In the following scenario:

I got a project having a catalog of currently some ten thousand video files, the number is going to increase dramatically.

However lots of them are duplicates. With every video file I have associated semantic and descriptive information which I want to merge duplicates to achive better results for every one.

Now I need some sort of procedure where I index metadata in a database, and whenever a new video enters the catalog the same data is calculated and matched against in the database.

Problem is the videos aren't exact duplicates. They can have different quality, are amby cropped, watermarked or have a sequel/prequel. Or are cut off at the beginning and/or end.

Unfortunately the better the comparision the more cpu and memory intensive it gets so I plan on implementing several layers of comparision that begin with very graceful but fast comparision (maby video lengh with a tolerance of 10%) and end with the final comparision that decides whether its really a duplicate (that would be a community vote).
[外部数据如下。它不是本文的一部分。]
/-!
# Route `QuadraticBranchSignedControl` (rung K8, cell `bsd-potss`): crux stmt-BirchSwinnertonDyer-19606
# `PlusEtaMainConjectureNonsurj` — ON A ROW, `ρ̄_{V,p}` IS UNRAMIFIED AT EVERY MULTIPLICATIVE `ℓ ≠ p`, `Frob_ℓ` ACTS ON
# `V[p]` AS THE SCALAR `a_ℓ(V) = ±1` WHEN `ℓ ≡ 1 (mod p)`, AND `Frob_ℓ² = 1` ALWAYS (part 3b of «multiplicative primes `≡ ±1`»)

WHAT. Row consequences of parts 1–3a (`…MultiplicativeFrobenius`, `…MultiplicativeCongruence`,
`…MultiplicativeFrobeniusSign`) for a row of crux 19606 (`V/ℚ` globally minimal, `p ≥ 5` good, `a_p = 0`, `p`-adic
tower not onto; image `C_ns⁺(p)`), a multiplicative prime `ℓ ≠ p`, a prime `𝔓 ∣ ℓ` of `ℤ̄` and an arithmetic Frobenius
`σ ∈ Γ_ℚ` at `𝔓`:

* §7a `smul_eq_self_of_mem_inertia_of_hasMultiplicativeReduction_of_row` — **`I_𝔓` acts trivially on `V[p]`** (`ρ̄`
  unramified at `ℓ`): the local inertia group acts unipotently on the `p`-torsion of a Tate curve
  (`smul_smul_sub_eq_of_mem_inertia_of_hasMultiplicativeReductionAt`; local-to-global by
  `exists_mem_inertia_apply_eq_holds`, `resGalOfEmb_eq_of_apply_eq`, conjugation by the X2 cell's
  `CongruentPartnerTrace.conj_mem_inertia_of_mem`), and an
  `X_ns⁺(p)` row has no transvection (`smul_eq_self_of_transvection_of_row`). (Numerically: `p ∣ v_ℓ(Δ_min)`,
  `…SteinbergHandleIdle`.)
* §7b `exists_frob_smul_eq_conj_resGalOfEmb_of_row` — bookkeeping: `σ = j · g τ|_{ℚ̄} g⁻¹` on `V[p]` with `j ∈ I_𝔓`
  trivial, for a local arithmetic Frobenius `τ` (Mathlib `IsArithFrobAt.mul_inv_mem_inertia`, `.conj`;
  `exists_smul_eq_of_mem_primesAbove_holds`).
* §7c **`frob_smul_eq_self_of_split_of_natCast_eq_one_of_row`** — `ℓ` SPLIT and `ℓ ≡ 1 (mod p)` ⟹ `σ = 1` on `V[p]`
  (`ℓ` splits completely in `ℚ(V[p])`); **`frob_smul_eq_neg_of_not_split_of_natCast_eq_one_of_row`** — `ℓ` NON-SPLIT
  and `ℓ ≡ 1` ⟹ `σ = −1` on `V[p]`; i.e. `Frob_ℓ = a_ℓ(V)` on `V[p]` — the matrix of `τ|_{ℚ̄}` lies in `C_ns(ε)`
  (part 2) with the rational eigenvalue `±ℓ = ±1` (part 3a), hence is that scalar (§6 of part 3a).
* §7d **`frob_smul_smul_eq_self_of_row`** — for EVERY multiplicative `ℓ ≠ p`: `σ² = 1` on `V[p]` (scalar `±1` when
  `ℓ ≡ 1`; on the coset `M² = −det M = −ℓ = 1` when `ℓ ≡ −1`): `Frob_ℓ` has order `≤ 2` in `Gal(ℚ(V[p])/ℚ)`.
* §7e **`trace_resGalOfEmb_eq_lFunction_mul_of_row`** — the TRACE FORM: `tr ρ̄(τ|_{ℚ̄}) = a_ℓ(V)·(ℓ + 1)` in `𝔽_p`, with
  `a_ℓ(V) = W.LFunction ℓ = ±1` Mathlib's Hasse–Weil coefficient (`LFunction_apply_prime_of_hasSplitMultiplicativeReductionAtPrime`
  / `…_of_not_split`) — the level-raising shape `a_ℓ(θ_ψ) ≡ a_ℓ(V)(ℓ+1) (mod 𝔓)` observed in FINDING-19606-k8eta-c2-g11 §2b
  at 7/7 multiplicative primes of the matched rows (via `ρ̄_{θ_ψ} ≅ ρ̄_V`).

HONEST FRAMING (cell `bsd-potss`, run/shared/lean/pub/bsd-potss/; FULL-BSD rank ≤ 1 programme): TOOL THEOREMS ONLY
(no definition, no named fact, no `sorry`, axioms standard). Nothing is booked; crux 19606 stays OPEN; `BSD(W, p)` is
claimed for no pair. Seat `bsd-potss-k8eta-c2` g12 (prover), `--supports stmt-BirchSwinnertonDyer-19606`.

References: [SilvermanATAEC1994] V.4–V.5, Ex. 5.13 (b) (inertia unipotent), Lemma V.5.2 (c), Thm. V.5.3, Cor. V.5.4;
[Serre1972] §1.11–§1.12, §2.2; [NeukirchANT1999] Ch. I §9 (9.4), Ch. II §9 (9.6); K. Ribet, Invent. Math. 100 (1990) §1
(the trace form of the local structure at `ℓ ∥ N`).
-/

set_option autoImplicit false
set_option linter.dupNamespace false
So as I have a community to verify the results it suffices to deliver "good guesses" with a low miss ratio.

So now my question is what layers can you guys think of or do you have a better approach?
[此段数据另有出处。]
set_option maxHeartbeats 400000 in
/-- **(B2d) THE PAIR PACKAGE AT AN INERT CM PLACE** (row split inside): from the place, the form, the block frame, the integral pair `(g, u)` — `u·σ_w u = 1`, `φ_b(g,u)` unitary for
`J`, `g` unitary for `antidiag(1,1)` — and its Eisenstein block, the pass-through block X of ★ F5-(0) (eigen-field model `M ∕ L`, `w₁ ∣ w`, θ-package, endoscopic frame, root letters,
⋆-polynomial, gate).  ODD `ord(tr² − 4det)` ⇒ ★ α1 + ★ U core; EVEN ⇒ ★ α2 + ★ W core.
[cite: Rogawski1990, §4.9 Lemma 4.9.3 p. 56, Prop. 4.9.1 (b) p. 55] [cite: Flicker1998UnitaryFL, Props. 16–17 pp. 95–97] [cite: SerreLocalFields1979, Ch. XIV §4] -/
theorem exists_pairPackage_inertPlace (L : Type) [Field L] [NumberField L] [IsCMField L] {v : HeightOneSpectrum (𝓞 ↥(maximalRealSubfield L))}
    (w : PlacesOver L v) (hw : IsCMField.complexConj L • w.1 = w.1) (hv : Algebra.IsUnramifiedIn (𝓞 L) v.asIdeal)
    -- the form and the block frame
    (J : GL (Fin 3) (w.1.adicCompletion L)) (hJ : J ∈ glInt 3 (w.1.adicCompletion L))
    (hJh : ((J : Matrix (Fin 3) (Fin 3) (w.1.adicCompletion L)).map (galAdicCompletionMap (L := L) (IsCMField.complexConj L) hw))ᵀ = J)
    (cfr : GL (Fin 3) (w.1.adicCompletion L))
    (φb : (Matrix (Fin 2) (Fin 2) (w.1.adicCompletion L) × w.1.adicCompletion L) →ₐ[w.1.adicCompletion L] Matrix (Fin 3) (Fin 3) (w.1.adicCompletion L))
    (hφb : ∀ (g : Matrix (Fin 2) (Fin 2) (w.1.adicCompletion L)) (u : w.1.adicCompletion L),
      φb (g, u) = (cfr : Matrix (Fin 3) (Fin 3) (w.1.adicCompletion L)) *
        Matrix.reindex endoPerm endoPerm (Matrix.fromBlocks g 0 0 (u • (1 : Matrix (Fin 1) (Fin 1) (w.1.adicCompletion L)))) *
        ((cfr⁻¹ : GL (Fin 3) (w.1.adicCompletion L)) : Matrix (Fin 3) (Fin 3) (w.1.adicCompletion L)))
    -- the integral unitary pair, its torus identities, its Eisenstein letters
    {g : Matrix (Fin 2) (Fin 2) (w.1.adicCompletion L)} {u : w.1.adicCompletion L}
    (hg : ∀ i j, g i j ∈ 𝒪[w.1.adicCompletion L]) (hu : u ∈ 𝒪[w.1.adicCompletion L]) (hσu : u * galAdicCompletionMap (L := L) (IsCMField.complexConj L) hw u = 1)
    (hτJ : ((φb (g, u)).map (galAdicCompletionMap (L := L) (IsCMField.complexConj L) hw))ᵀ * (J : Matrix (Fin 3) (Fin 3) (w.1.adicCompletion L)) * φb (g, u) = J)
    (hgunit : (g.map (galAdicCompletionMap (L := L) (IsCMField.complexConj L) hw))ᵀ * (!![0, 1; 1, 0] : Matrix (Fin 2) (Fin 2) (w.1.adicCompletion L)) * g = !![0, 1; 1, 0])
    {ϖ : w.1.adicCompletion L} (hϖ : Valued.v ϖ = WithZero.exp (-1 : ℤ))
    {Θ : Matrix (Fin 2) (Fin 2) (w.1.adicCompletion L)} {α β a b : w.1.adicCompletion L} {N' : ℕ}
    (hΘ : Θ = α • 1 + β • g) (hΘd : Valued.v Θ.det = Valued.v ϖ) (hΘt : Valued.v Θ.trace < 1)
    (hrel : u • (1 : Matrix (Fin 2) (Fin 2) (w.1.adicCompletion L)) - g = a • 1 + b • Θ) (hb : Valued.v b = Valued.v ϖ ^ N') :
    ∃ (M : Type) (_ : Field M) (_ : NumberField M) (_ : Algebra L M) (w₁ : PlacesOver M w.1)
      (aF k₀ : v.adicCompletion ↥(maximalRealSubfield L)) (θ : w₁.1.adicCompletion M) (s' : w₁.1.adicCompletion M →+* w₁.1.adicCompletion M)
      (φ : (w.1.adicCompletion L × w₁.1.adicCompletion M) →ₐ[w.1.adicCompletion L] Matrix (Fin 3) (Fin 3) (w.1.adicCompletion L))
      (lam : w₁.1.adicCompletion M) (P : (w.1.adicCompletion L)[X]),
      -- the θ-package (★ F5-(0)'s letters `haF hk₀ hθ hθv hcoord hint hs'ι hs'θ hs's' hs'O hs'v hnorm1`)
      (Valued.v aF < 1 ∧ Valued.v k₀ = WithZero.exp (-1 : ℤ) ∧
        θ ^ 2 = toPlace w.1 w₁ (toPlace v w aF) * θ + toPlace w.1 w₁ (toPlace v w k₀) ∧ Valued.v θ = WithZero.exp (-1 : ℤ) ∧
        (∀ z : w₁.1.adicCompletion M, ∃! pq : w.1.adicCompletion L × w.1.adicCompletion L, z = toPlace w.1 w₁ pq.1 + toPlace w.1 w₁ pq.2 * θ) ∧
        (∀ p q : w.1.adicCompletion L, toPlace w.1 w₁ p + toPlace w.1 w₁ q * θ ∈ 𝒪[w₁.1.adicCompletion M] ↔
          p ∈ 𝒪[w.1.adicCompletion L] ∧ q ∈ 𝒪[w.1.adicCompletion L]) ∧
        (∀ x, s' (toPlace w.1 w₁ x) = toPlace w.1 w₁ (galAdicCompletionMap (L := L) (IsCMField.complexConj L) hw x)) ∧ s' θ = θ ∧ (∀ z, s' (s' z) = z) ∧
        (∀ z : 𝒪[w₁.1.adicCompletion M], s' z ∈ 𝒪[w₁.1.adicCompletion M]) ∧ (∀ z, Valued.v (s' z) = Valued.v z) ∧
        (∀ c₁ : w₁.1.adicCompletion M, c₁ ≠ 0 → s' c₁ = c₁ → Even (WithZero.log (Valued.v c₁)) → ∃ a : w₁.1.adicCompletion M, a * s' a * c₁ = 1)) ∧
      -- the endoscopic frame (`hφ hstar`)
      (Function.Injective φ ∧
        (∀ b : w.1.adicCompletion L × w₁.1.adicCompletion M, (J : Matrix (Fin 3) (Fin 3) (w.1.adicCompletion L)) *
          φ (RingHom.prodMap (galAdicCompletionMap (L := L) (IsCMField.complexConj L) hw) s' b) = ((φ b).map (galAdicCompletionMap (L := L) (IsCMField.complexConj L) hw))ᵀ * J)) ∧
      -- the root (`hlam hφx hK hall hcoordlam`)
      (lam ^ 2 - toPlace w.1 w₁ g.trace * lam + toPlace w.1 w₁ g.det = 0 ∧
        φ ((u, lam) : w.1.adicCompletion L × w₁.1.adicCompletion M) = φb (g, u) ∧
        IsUnit (Matrix.of fun i j : Fin 3 => (((φb (g, u)) ^ (j : ℕ)) *ᵥ ((cfr : Matrix (Fin 3) (Fin 3) (w.1.adicCompletion L)) *ᵥ
          (Pi.single (endoPerm (Sum.inl 0)) (1 : w.1.adicCompletion L) + Pi.single (endoPerm (Sum.inr 0)) (1 : w.1.adicCompletion L)))) i).det ∧
        (∀ x : w.1.adicCompletion L × w₁.1.adicCompletion M, ∃ Q : (w.1.adicCompletion L)[X],
          aeval ((u, lam) : w.1.adicCompletion L × w₁.1.adicCompletion M) Q = x) ∧
        (∀ z : w₁.1.adicCompletion M, ∃ p q : w.1.adicCompletion L, z = toPlace w.1 w₁ p + toPlace w.1 w₁ q * lam)) ∧
      -- the ⋆-polynomial (`hP hPx`)
      ((∀ i, P.coeff i ∈ 𝒪[w.1.adicCompletion L]) ∧
        aeval ((u, lam) : w.1.adicCompletion L × w₁.1.adicCompletion M) P = (galAdicCompletionMap (L := L) (IsCMField.complexConj L) hw u, s' lam)) ∧
      -- the gate (`hgateV`)
      (∀ (u' p' q' t' D' : w.1.adicCompletion L) (N'' b' : ℕ),
        ((u', toPlace w.1 w₁ p' + toPlace w.1 w₁ q' * θ) : w.1.adicCompletion L × w₁.1.adicCompletion M) *
          RingHom.prodMap (galAdicCompletionMap (L := L) (IsCMField.complexConj L) hw) s'
            ((u', toPlace w.1 w₁ p' + toPlace w.1 w₁ q' * θ) : w.1.adicCompletion L × w₁.1.adicCompletion M) = 1 →
        Valued.v (u' - 1) < 1 → Valued.v (p' - 1) < 1 → Valued.v q' = WithZero.exp (-(N'' : ℤ)) →
        (toPlace w.1 w₁ p' + toPlace w.1 w₁ q' * θ) ^ 2 - toPlace w.1 w₁ t' * (toPlace w.1 w₁ p' + toPlace w.1 w₁ q' * θ) + toPlace w.1 w₁ D' = 0 →
        Valued.v (u' * u' - t' * u' + D') = WithZero.exp (-(b' : ℤ)) →
        ((∃ x : Fin 3 → w.1.adicCompletion L, ∃ g₁ ∈ unitaryGroupOfForm (galAdicCompletionMap (L := L) (IsCMField.complexConj L) hw) (J : Matrix (Fin 3) (Fin 3) (w.1.adicCompletion L)),
          Submodule.span 𝒪[w.1.adicCompletion L] (Set.range fun k : Fin 3 =>
            ((φ ((u', toPlace w.1 w₁ p' + toPlace w.1 w₁ q' * θ) : w.1.adicCompletion L × w₁.1.adicCompletion M)) ^ (k : ℕ)) *ᵥ x) =
            Submodule.span 𝒪[w.1.adicCompletion L] (Set.range ((g₁ : Matrix (Fin 3) (Fin 3) (w.1.adicCompletion L)))ᵀ)) ↔
        Even (WithZero.log (Valued.v (∑ k, ∑ i,
          galAdicCompletionMap (L := L) (IsCMField.complexConj L) hw (((cfr : Matrix (Fin 3) (Fin 3) (w.1.adicCompletion L)) *ᵥ Pi.single (endoPerm (Sum.inr 0)) (1 : w.1.adicCompletion L)) i) *
          (J : Matrix (Fin 3) (Fin 3) (w.1.adicCompletion L)) i k *
          ((cfr : Matrix (Fin 3) (Fin 3) (w.1.adicCompletion L)) *ᵥ Pi.single (endoPerm (Sum.inr 0)) (1 : w.1.adicCompletion L)) k)) + b'))) := by
  classical
  haveI : Algebra.IsQuadraticExtension ↥(maximalRealSubfield L) L := IsCMField.isQuadraticExtension L
  have hc1 : IsCMField.complexConj L ≠ 1 := IsCMField.complexConj_ne_one L
  -- ABBREVIATIONS: `σ = σ_w`, `t = tr g`, `D = det g`
  set σ : w.1.adicCompletion L →+* w.1.adicCompletion L := galAdicCompletionMap (L := L) (IsCMField.complexConj L) hw with hσdef
  set t : w.1.adicCompletion L := g.trace with htdef
  set D : w.1.adicCompletion L := g.det with hDdef
  -- (0) valuations at `w`: `|ι a|_w = |a|_v`, `|2|_w = exp(−e)`
  have hιv : ∀ x : v.adicCompletion ↥(maximalRealSubfield L), Valued.v (toPlace v w x) = Valued.v x :=
    fun x => Literature.NumberTheory.Automorphic.Liu2021.LemD1IndexedNonVacuityInertCofinite.valued_toPlace_of_isUnramifiedIn L v hv w x
  haveI : CharZero (v.adicCompletion ↥(maximalRealSubfield L)) :=
    charZero_of_injective_algebraMap (algebraMap ↥(maximalRealSubfield L) (v.adicCompletion ↥(maximalRealSubfield L))).injective
  have h2le : Valued.v (2 : v.adicCompletion ↥(maximalRealSubfield L)) ≤ 1 := by
    rw [← one_add_one_eq_two]; exact Valuation.map_add_le _ (by rw [map_one]) (by rw [map_one])
  obtain ⟨e, he⟩ := exists_v_eq_exp_neg_nat (two_ne_zero : (2 : v.adicCompletion ↥(maximalRealSubfield L)) ≠ 0) h2le
  have he' : Valued.v (2 : w.1.adicCompletion L) = exp (-(e : ℤ)) := by rw [← map_ofNat (toPlace v w) 2, hιv, he]
  have h4' : Valued.v (4 : w.1.adicCompletion L) = exp (-(2 * (e : ℤ))) := by
    rw [show (4 : w.1.adicCompletion L) = 2 * 2 by norm_num, Valuation.map_mul, he', ← exp_add]; congr 1; ring
  have hvϖ0 : Valued.v ϖ ≠ 0 := by rw [hϖ]; exact exp_ne_zero
  -- `χ_g` rootless (★ (c5-i), from the Eisenstein letters), in the `IsRoot` spelling of ★ (1)
  obtain ⟨-, -, hirr0, -⟩ := charpoly_ne_zero_of_eisensteinData hϖ hΘ hΘd hΘt
  have hirr : ¬ ∃ x : w.1.adicCompletion L, (g.charpoly).IsRoot x := by
    rintro ⟨x, hx⟩
    refine hirr0 x ?_
    rw [Matrix.charpoly_fin_two, Polynomial.IsRoot.def] at hx
    simp only [eval_add, eval_sub, eval_mul, eval_pow, eval_C, eval_X] at hx
    linear_combination hx
  -- (1) `bβ = −1`, `disc g = b²·disc Θ`
  have hbβ : b * β = -1 := mul_eq_neg_one_of_smul_one_sub_eq_of_not_exists_isRoot g hirr hΘ hrel
  have hdiscΘ : Θ.trace ^ 2 - 4 * Θ.det = β ^ 2 * (t ^ 2 - 4 * D) := by
    rw [hΘ]; exact trace_sq_sub_four_mul_det_smul_one_add_smul g α β
  have hdisc : t ^ 2 - 4 * D = b ^ 2 * (Θ.trace ^ 2 - 4 * Θ.det) := by
    rw [hdiscΘ]
    have hb2 : b ^ 2 * β ^ 2 = 1 := by rw [← mul_pow, hbβ]; norm_num
    linear_combination (-(t ^ 2 - 4 * D)) * hb2
  have hvb : Valued.v b = exp (-(N' : ℤ)) := by rw [hb, hϖ, exp_neg_one_pow]
  -- the torus identities (★ (D1)′)
  have hσD : D * σ D = 1 := det_mul_map_det_eq_one_of_unitary_antidiag σ g hgunit
  have hσt : σ t = t * σ D := by
    have h := map_trace_mul_det_eq_trace_of_unitary_antidiag σ g hgunit
    calc σ t = σ t * (D * σ D) := by rw [hσD, mul_one]
      _ = σ t * D * σ D := by ring
      _ = t * σ D := by rw [h]
  -- (2) `|4 det Θ| = exp(−(2e+1))` (odd) vs. `|tr Θ²| = |tr Θ|²` (a square value)
  have h4det : Valued.v (4 * Θ.det) = exp (-(2 * (e : ℤ) + 1)) := by
    rw [Valuation.map_mul, h4', hΘd, hϖ, ← exp_add]; congr 1; ring
  have htr2 : Valued.v (Θ.trace ^ 2) = Valued.v Θ.trace * Valued.v Θ.trace := by rw [Valuation.map_pow, pow_two]
  have hne : Valued.v (Θ.trace ^ 2) ≠ Valued.v (4 * Θ.det) := by
    rw [htr2, h4det]; exact mul_self_ne_exp_neg_two_mul_add_one _ _
  rcases hne.lt_or_gt with hlt | hgt
  · -- ===== ODD ROW (uniformiser row): `ord disc g = 2(N′+e)+1`, ★ α1, ★ U core
    have hdΘ : Valued.v (Θ.trace ^ 2 - 4 * Θ.det) = exp (-(2 * (e : ℤ) + 1)) := by rw [valued_sub_eq_of_lt_right hlt, h4det]
    have hN : Valued.v (t ^ 2 - 4 * D) = WithZero.exp (-((2 * (N' + e) + 1 : ℕ) : ℤ)) := by
      rw [hdisc, Valuation.map_mul, Valuation.map_pow, hvb, hdΘ, ← WithZero.exp_nsmul, ← exp_add]
      congr 1; push_cast; ring
    obtain ⟨y, k₀, hy0, hk₀, hD, hσy, -⟩ := LocalFields.exists_skew_sqrt_discriminant_uniformiser L v w hw hv hσD hσt hN
    exact exists_pairPackage_inertPlace_uniformiserRow (IsCMField.complexConj L) v hc1 hv w hw J hJ hJh cfr φb hφb hg hu hσu hτJ hσD hσt hϖ hΘ hΘd hΘt hy0 hk₀ hD hσy
  · -- ===== EVEN ROW (wild unit row): `disc g` a non-square of even order, ★ α2, ★ W core
    have htr0 : Θ.trace ≠ 0 := by
      intro h0
      rw [h0, zero_pow two_ne_zero, Valuation.map_zero] at hgt
      exact (not_lt.2 zero_le) hgt
    obtain ⟨m, hmv⟩ := exists_v_eq_exp_neg_nat htr0 hΘt.le
    have hdΘ : Valued.v (Θ.trace ^ 2 - 4 * Θ.det) = exp (-(2 * (m : ℤ))) := by
      rw [valued_sub_eq_of_lt_left hgt, htr2, hmv, ← exp_add]; congr 1; ring
    have hM : Valued.v (t ^ 2 - 4 * D) = WithZero.exp (-(2 * ((N' + m : ℕ) : ℤ))) := by
      rw [hdisc, Valuation.map_mul, Valuation.map_pow, hvb, hdΘ, ← WithZero.exp_nsmul, ← exp_add]
      congr 1; push_cast; ring
    haveI : CharZero (w.1.adicCompletion L) := charZero_of_injective_algebraMap (algebraMap L (w.1.adicCompletion L)).injective
    have hns : ¬ IsSquare (t ^ 2 - 4 * D) := by
      rintro ⟨s, hs⟩
      refine hirr ⟨(t + s) / 2, ?_⟩
      rw [Matrix.charpoly_fin_two, Polynomial.IsRoot.def]
      simp only [eval_add, eval_sub, eval_mul, eval_pow, eval_C, eval_X]
      rw [← htdef, ← hDdef]
      have hx : ((t + s) / 2) ^ 2 - t * ((t + s) / 2) + D = (s * s - (t ^ 2 - 4 * D)) / 4 := by
        field_simp
        ring
      rw [hx, ← hs, sub_self, zero_div]
    obtain ⟨y, d₀, wd, k, hy0, hD, hσy, hdw, hwd, h4w, -⟩ := LocalFields.exists_skew_sqrt_discriminant_wildUnit L v w hw hv hσD hσt hM hns
    have hvϖF : Valued.v (Literature.NumberTheory.GaloisRepresentations.HeckeCharacter.uniformizer ↥(maximalRealSubfield L) v : v.adicCompletion ↥(maximalRealSubfield L)) = WithZero.exp (-1 : ℤ) := by
      rw [← hιv]; exact valued_toPlace_uniformizer L v w hv
    exact exists_pairPackage_inertPlace_wildUnitRow (IsCMField.complexConj L) v hc1 hv w hw J hJ hJh cfr φb hφb hg hu hσu hτJ hσD hσt hϖ hΘ hΘd hΘt hy0 hdw hwd h4w hD hσy hvϖF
I don't care the effort to create the metadata, I have enough slaves to do that. Just the comparision should be fast. So if it helps I can convert the video 100 times as well...

Here are my current ideas:

video length (seconds)
first and last frame picture analysis

I would resample the picture to a thumbnail size and get the average rgb values then serialize pixel by pixel if the color at this pixel is greater/smaller than the average represented by 0 or 1. So I get a binary string which I can store into mysql and do a boolean bit-sum (supported by mysql internally) and count the remaining uneval bits (as well supported internally, that would then be the Levenshtein distance of the bianry strings)

developement of the bitrate over time with the same vbr codec

I would transcode the video into a vbr videofile with the exact same settings.
then I would look at the bitrate at certain points of time (percentage of the video completed or absolute seconds.. then we would only analyze a portion of the video).
same thing as with the picture. Iif the bitrate is greater the average its 1 else its 0.
we make a binary string and store it in db and calculate the Levenshtein distance later

audio analyisis (bitrate and decibel varaition over time just as bitrate of the video)
keyframe analysis

Image comarision just like the first and last frame but at keyframe positions? We would use the same source files we used for bitrate calcluiations because keyframes are heavy depended on the codec and settings.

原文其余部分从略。